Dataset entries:
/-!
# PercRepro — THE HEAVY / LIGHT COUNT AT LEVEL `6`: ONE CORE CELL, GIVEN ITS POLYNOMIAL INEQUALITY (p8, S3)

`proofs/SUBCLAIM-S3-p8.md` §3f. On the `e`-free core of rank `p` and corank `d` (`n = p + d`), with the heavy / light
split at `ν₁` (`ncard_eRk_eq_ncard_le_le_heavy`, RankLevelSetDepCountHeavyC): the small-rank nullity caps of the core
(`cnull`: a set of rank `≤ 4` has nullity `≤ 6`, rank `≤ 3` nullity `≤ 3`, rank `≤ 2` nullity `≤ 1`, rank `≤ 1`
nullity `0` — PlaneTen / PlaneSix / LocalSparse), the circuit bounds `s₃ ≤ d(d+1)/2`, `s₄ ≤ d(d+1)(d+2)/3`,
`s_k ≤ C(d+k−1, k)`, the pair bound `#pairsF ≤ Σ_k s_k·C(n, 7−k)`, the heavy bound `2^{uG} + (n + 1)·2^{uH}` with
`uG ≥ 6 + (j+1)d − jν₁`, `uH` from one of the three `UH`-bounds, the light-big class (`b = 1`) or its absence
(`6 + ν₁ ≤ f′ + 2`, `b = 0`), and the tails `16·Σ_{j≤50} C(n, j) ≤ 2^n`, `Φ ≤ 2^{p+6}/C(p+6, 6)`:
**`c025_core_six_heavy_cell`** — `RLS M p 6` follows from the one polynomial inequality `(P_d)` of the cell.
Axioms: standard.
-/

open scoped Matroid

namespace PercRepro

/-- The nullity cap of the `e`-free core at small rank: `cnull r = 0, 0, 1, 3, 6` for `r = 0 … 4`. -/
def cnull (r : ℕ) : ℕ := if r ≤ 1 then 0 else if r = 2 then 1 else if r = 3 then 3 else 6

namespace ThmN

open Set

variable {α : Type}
---
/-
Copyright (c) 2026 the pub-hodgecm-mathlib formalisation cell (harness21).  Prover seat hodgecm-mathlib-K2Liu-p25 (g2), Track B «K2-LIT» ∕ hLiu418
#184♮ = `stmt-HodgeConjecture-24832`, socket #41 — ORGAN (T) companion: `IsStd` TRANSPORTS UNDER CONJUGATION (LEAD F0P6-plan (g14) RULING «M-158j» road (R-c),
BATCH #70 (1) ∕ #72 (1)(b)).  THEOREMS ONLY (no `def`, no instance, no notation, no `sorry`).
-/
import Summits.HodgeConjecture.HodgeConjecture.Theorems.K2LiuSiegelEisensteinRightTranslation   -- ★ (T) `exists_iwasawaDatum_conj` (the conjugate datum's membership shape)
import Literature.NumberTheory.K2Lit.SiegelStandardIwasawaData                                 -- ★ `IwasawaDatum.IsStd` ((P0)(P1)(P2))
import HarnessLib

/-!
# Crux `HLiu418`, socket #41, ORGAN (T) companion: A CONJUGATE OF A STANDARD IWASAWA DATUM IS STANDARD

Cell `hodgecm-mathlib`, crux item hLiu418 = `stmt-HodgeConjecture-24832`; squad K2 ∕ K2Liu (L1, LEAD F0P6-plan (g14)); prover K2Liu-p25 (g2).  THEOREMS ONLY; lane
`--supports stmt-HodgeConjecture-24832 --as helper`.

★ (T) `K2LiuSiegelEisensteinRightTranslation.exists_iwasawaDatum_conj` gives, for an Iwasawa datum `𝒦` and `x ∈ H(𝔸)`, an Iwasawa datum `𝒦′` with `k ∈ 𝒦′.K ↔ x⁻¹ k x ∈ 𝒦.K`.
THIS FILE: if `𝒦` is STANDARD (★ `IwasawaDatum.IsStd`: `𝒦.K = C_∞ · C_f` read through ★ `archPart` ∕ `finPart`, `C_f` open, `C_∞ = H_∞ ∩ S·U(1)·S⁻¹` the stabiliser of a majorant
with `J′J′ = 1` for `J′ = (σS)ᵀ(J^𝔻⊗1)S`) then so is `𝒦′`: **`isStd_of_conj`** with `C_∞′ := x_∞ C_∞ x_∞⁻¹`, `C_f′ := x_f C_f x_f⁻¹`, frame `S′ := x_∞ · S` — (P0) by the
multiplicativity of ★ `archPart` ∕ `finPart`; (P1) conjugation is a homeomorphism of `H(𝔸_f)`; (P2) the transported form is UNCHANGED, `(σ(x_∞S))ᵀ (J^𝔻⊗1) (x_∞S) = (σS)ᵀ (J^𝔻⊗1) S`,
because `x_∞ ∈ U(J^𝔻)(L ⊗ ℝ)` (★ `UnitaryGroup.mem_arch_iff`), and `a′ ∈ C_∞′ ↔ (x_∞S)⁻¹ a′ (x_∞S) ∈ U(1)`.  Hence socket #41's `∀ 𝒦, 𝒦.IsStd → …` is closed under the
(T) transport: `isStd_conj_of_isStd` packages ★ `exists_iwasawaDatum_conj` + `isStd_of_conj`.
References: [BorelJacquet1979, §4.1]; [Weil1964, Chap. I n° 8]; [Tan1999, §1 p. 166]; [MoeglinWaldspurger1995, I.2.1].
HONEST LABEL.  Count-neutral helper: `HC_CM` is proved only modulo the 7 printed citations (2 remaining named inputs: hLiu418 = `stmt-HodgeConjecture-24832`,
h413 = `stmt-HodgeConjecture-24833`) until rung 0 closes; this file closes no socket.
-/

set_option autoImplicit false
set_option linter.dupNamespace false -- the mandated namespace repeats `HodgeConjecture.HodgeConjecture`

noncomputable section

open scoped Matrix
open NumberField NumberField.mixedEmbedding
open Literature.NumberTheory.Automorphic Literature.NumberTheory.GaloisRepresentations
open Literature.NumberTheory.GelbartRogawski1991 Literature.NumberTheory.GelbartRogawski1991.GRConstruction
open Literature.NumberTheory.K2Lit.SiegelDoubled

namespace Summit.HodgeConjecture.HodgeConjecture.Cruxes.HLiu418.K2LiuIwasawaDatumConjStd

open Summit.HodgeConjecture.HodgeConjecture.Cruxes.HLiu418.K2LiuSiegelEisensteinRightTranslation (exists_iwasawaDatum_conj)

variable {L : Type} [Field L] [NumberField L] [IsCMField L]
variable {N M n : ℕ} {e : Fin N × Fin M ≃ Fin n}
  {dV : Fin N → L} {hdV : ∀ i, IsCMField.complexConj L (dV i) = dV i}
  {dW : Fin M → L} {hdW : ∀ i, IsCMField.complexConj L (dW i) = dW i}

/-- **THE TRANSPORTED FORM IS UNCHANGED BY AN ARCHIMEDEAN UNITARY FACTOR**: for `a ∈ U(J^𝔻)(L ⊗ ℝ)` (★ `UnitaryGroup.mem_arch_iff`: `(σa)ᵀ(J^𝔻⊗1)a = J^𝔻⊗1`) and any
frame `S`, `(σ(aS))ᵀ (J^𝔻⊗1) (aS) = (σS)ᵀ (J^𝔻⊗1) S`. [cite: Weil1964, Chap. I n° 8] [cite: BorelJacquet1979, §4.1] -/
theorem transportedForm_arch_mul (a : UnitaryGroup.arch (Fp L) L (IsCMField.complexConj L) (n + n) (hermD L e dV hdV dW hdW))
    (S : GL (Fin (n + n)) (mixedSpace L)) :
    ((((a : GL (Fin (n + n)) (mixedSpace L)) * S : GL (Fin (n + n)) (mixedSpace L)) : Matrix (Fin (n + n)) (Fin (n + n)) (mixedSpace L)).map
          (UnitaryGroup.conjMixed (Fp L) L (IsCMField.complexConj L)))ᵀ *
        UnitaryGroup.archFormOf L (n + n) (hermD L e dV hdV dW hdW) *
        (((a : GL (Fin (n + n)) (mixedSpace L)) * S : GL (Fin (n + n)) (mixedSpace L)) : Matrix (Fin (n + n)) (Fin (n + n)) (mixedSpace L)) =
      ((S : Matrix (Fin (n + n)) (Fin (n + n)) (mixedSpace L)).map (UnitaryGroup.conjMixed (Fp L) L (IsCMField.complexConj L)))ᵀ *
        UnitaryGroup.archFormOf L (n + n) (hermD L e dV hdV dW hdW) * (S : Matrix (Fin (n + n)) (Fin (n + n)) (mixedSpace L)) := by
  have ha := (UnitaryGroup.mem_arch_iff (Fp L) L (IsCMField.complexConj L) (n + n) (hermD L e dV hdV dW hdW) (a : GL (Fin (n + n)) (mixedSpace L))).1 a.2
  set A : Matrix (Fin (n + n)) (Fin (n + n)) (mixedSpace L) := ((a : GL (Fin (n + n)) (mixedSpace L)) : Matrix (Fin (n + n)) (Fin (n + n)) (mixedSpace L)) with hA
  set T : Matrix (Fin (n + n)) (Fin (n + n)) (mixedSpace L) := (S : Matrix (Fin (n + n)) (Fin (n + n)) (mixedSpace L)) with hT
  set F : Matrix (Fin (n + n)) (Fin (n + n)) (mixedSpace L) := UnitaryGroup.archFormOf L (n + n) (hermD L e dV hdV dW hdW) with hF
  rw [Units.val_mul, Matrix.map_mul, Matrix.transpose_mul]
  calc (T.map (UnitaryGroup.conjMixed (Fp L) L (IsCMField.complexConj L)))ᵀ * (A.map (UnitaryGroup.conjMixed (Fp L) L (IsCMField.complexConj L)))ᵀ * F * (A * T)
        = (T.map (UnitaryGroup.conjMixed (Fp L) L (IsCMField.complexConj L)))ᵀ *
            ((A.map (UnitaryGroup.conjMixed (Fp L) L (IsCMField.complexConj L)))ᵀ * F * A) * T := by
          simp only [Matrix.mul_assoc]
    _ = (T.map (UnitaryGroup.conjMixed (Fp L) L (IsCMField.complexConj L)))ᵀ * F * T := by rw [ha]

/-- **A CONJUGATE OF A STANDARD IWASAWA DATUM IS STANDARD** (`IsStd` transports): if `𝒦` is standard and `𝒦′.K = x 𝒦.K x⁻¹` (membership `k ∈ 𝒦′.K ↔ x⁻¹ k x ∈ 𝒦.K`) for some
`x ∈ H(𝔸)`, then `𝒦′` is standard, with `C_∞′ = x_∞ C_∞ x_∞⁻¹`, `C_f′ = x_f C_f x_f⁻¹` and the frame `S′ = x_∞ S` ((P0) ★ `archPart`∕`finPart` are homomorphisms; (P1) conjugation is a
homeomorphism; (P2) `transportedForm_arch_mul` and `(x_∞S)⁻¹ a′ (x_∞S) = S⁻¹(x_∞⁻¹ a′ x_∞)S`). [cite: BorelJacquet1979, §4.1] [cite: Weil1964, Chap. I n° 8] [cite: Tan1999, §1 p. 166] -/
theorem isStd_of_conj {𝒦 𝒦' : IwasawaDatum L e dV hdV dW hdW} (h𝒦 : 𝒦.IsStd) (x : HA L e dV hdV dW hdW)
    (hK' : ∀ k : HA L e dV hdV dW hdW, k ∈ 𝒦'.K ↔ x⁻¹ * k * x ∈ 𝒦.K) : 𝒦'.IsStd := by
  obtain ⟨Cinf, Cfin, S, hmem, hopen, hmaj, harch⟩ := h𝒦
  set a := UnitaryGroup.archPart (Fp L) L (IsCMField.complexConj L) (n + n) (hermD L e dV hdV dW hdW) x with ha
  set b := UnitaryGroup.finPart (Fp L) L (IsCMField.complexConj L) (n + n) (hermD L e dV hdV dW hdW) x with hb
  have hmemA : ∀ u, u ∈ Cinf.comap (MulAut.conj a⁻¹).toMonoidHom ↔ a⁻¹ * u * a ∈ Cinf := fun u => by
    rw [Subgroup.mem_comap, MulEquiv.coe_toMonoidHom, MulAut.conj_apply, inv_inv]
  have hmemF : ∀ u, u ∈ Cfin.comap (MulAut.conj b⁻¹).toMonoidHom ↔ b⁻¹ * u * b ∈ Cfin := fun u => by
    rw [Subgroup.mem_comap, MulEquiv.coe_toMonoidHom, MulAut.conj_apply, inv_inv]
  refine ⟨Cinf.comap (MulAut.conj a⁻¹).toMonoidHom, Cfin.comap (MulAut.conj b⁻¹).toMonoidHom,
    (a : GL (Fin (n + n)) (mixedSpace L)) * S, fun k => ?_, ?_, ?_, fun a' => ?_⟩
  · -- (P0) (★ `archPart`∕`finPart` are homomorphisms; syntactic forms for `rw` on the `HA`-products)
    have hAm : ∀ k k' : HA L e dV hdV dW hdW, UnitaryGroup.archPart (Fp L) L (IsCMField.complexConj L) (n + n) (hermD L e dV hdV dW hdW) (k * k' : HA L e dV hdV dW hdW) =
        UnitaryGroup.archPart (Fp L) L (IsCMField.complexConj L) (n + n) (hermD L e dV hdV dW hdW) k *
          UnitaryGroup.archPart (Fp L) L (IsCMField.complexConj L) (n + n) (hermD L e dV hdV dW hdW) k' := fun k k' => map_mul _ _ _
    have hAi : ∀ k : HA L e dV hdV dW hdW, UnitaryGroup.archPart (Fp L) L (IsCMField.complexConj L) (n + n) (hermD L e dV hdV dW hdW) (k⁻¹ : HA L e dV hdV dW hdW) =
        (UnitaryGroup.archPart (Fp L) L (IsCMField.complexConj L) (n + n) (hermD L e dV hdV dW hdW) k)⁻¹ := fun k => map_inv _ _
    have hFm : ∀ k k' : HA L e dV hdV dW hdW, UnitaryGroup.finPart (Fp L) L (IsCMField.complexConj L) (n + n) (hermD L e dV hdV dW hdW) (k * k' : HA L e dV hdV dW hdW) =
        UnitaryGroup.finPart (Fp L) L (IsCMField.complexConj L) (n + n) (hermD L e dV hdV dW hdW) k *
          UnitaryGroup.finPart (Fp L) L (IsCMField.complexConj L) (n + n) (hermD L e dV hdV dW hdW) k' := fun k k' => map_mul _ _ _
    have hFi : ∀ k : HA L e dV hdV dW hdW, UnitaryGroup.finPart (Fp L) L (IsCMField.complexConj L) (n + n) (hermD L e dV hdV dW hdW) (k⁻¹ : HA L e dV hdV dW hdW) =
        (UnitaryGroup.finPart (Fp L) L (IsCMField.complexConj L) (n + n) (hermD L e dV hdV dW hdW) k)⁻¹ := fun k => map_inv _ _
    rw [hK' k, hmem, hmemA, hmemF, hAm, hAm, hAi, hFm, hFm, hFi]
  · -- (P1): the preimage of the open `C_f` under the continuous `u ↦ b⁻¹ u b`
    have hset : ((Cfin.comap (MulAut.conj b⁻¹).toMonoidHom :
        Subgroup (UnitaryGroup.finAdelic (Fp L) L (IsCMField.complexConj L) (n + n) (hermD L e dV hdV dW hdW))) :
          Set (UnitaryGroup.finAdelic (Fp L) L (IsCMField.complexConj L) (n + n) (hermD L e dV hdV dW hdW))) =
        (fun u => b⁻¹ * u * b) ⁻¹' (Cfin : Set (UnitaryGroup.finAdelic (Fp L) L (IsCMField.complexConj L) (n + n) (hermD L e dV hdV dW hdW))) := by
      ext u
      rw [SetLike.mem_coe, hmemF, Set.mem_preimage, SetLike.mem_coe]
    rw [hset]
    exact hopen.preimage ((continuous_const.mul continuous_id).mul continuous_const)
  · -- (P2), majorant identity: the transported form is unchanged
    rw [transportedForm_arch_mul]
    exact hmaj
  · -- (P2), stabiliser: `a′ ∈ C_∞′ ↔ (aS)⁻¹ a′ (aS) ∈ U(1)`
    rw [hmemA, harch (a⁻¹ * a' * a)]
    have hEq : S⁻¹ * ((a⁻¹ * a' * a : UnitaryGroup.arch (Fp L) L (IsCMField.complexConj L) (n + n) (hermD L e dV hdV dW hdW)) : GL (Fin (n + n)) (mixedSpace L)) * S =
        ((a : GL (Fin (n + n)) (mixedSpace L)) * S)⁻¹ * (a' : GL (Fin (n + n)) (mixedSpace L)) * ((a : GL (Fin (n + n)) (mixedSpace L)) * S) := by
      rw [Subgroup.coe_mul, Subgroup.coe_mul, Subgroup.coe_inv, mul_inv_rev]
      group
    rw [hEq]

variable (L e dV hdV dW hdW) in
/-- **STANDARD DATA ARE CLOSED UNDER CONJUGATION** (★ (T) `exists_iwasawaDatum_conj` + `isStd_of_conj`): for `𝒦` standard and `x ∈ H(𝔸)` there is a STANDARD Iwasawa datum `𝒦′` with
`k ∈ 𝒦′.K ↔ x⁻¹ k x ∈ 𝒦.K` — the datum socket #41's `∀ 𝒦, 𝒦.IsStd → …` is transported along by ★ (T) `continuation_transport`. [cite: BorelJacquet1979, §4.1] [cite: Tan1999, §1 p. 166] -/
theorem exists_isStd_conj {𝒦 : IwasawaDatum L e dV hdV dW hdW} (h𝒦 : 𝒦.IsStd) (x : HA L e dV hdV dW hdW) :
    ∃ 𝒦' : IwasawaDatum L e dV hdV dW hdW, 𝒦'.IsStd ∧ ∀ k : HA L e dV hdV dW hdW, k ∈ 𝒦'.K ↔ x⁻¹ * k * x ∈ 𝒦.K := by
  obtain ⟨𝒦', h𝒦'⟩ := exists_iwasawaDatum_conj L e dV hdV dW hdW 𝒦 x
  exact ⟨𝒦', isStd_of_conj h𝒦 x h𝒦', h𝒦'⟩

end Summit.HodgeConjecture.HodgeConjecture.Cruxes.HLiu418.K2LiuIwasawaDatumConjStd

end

EXERCISE AIM >> Return, unchanged, the run of lines above that opens with the line containing "of the core" and closes with the line containing "or its absence". Include both.

SOLUTION TO THIS PROBLEM >>
split at `ν₁` (`ncard_eRk_eq_ncard_le_le_heavy`, RankLevelSetDepCountHeavyC): the small-rank nullity caps of the core
(`cnull`: a set of rank `≤ 4` has nullity `≤ 6`, rank `≤ 3` nullity `≤ 3`, rank `≤ 2` nullity `≤ 1`, rank `≤ 1`
nullity `0` — PlaneTen / PlaneSix / LocalSparse), the circuit bounds `s₃ ≤ d(d+1)/2`, `s₄ ≤ d(d+1)(d+2)/3`,
`s_k ≤ C(d+k−1, k)`, the pair bound `#pairsF ≤ Σ_k s_k·C(n, 7−k)`, the heavy bound `2^{uG} + (n + 1)·2^{uH}` with
`uG ≥ 6 + (j+1)d − jν₁`, `uH` from one of the three `UH`-bounds, the light-big class (`b = 1`) or its absence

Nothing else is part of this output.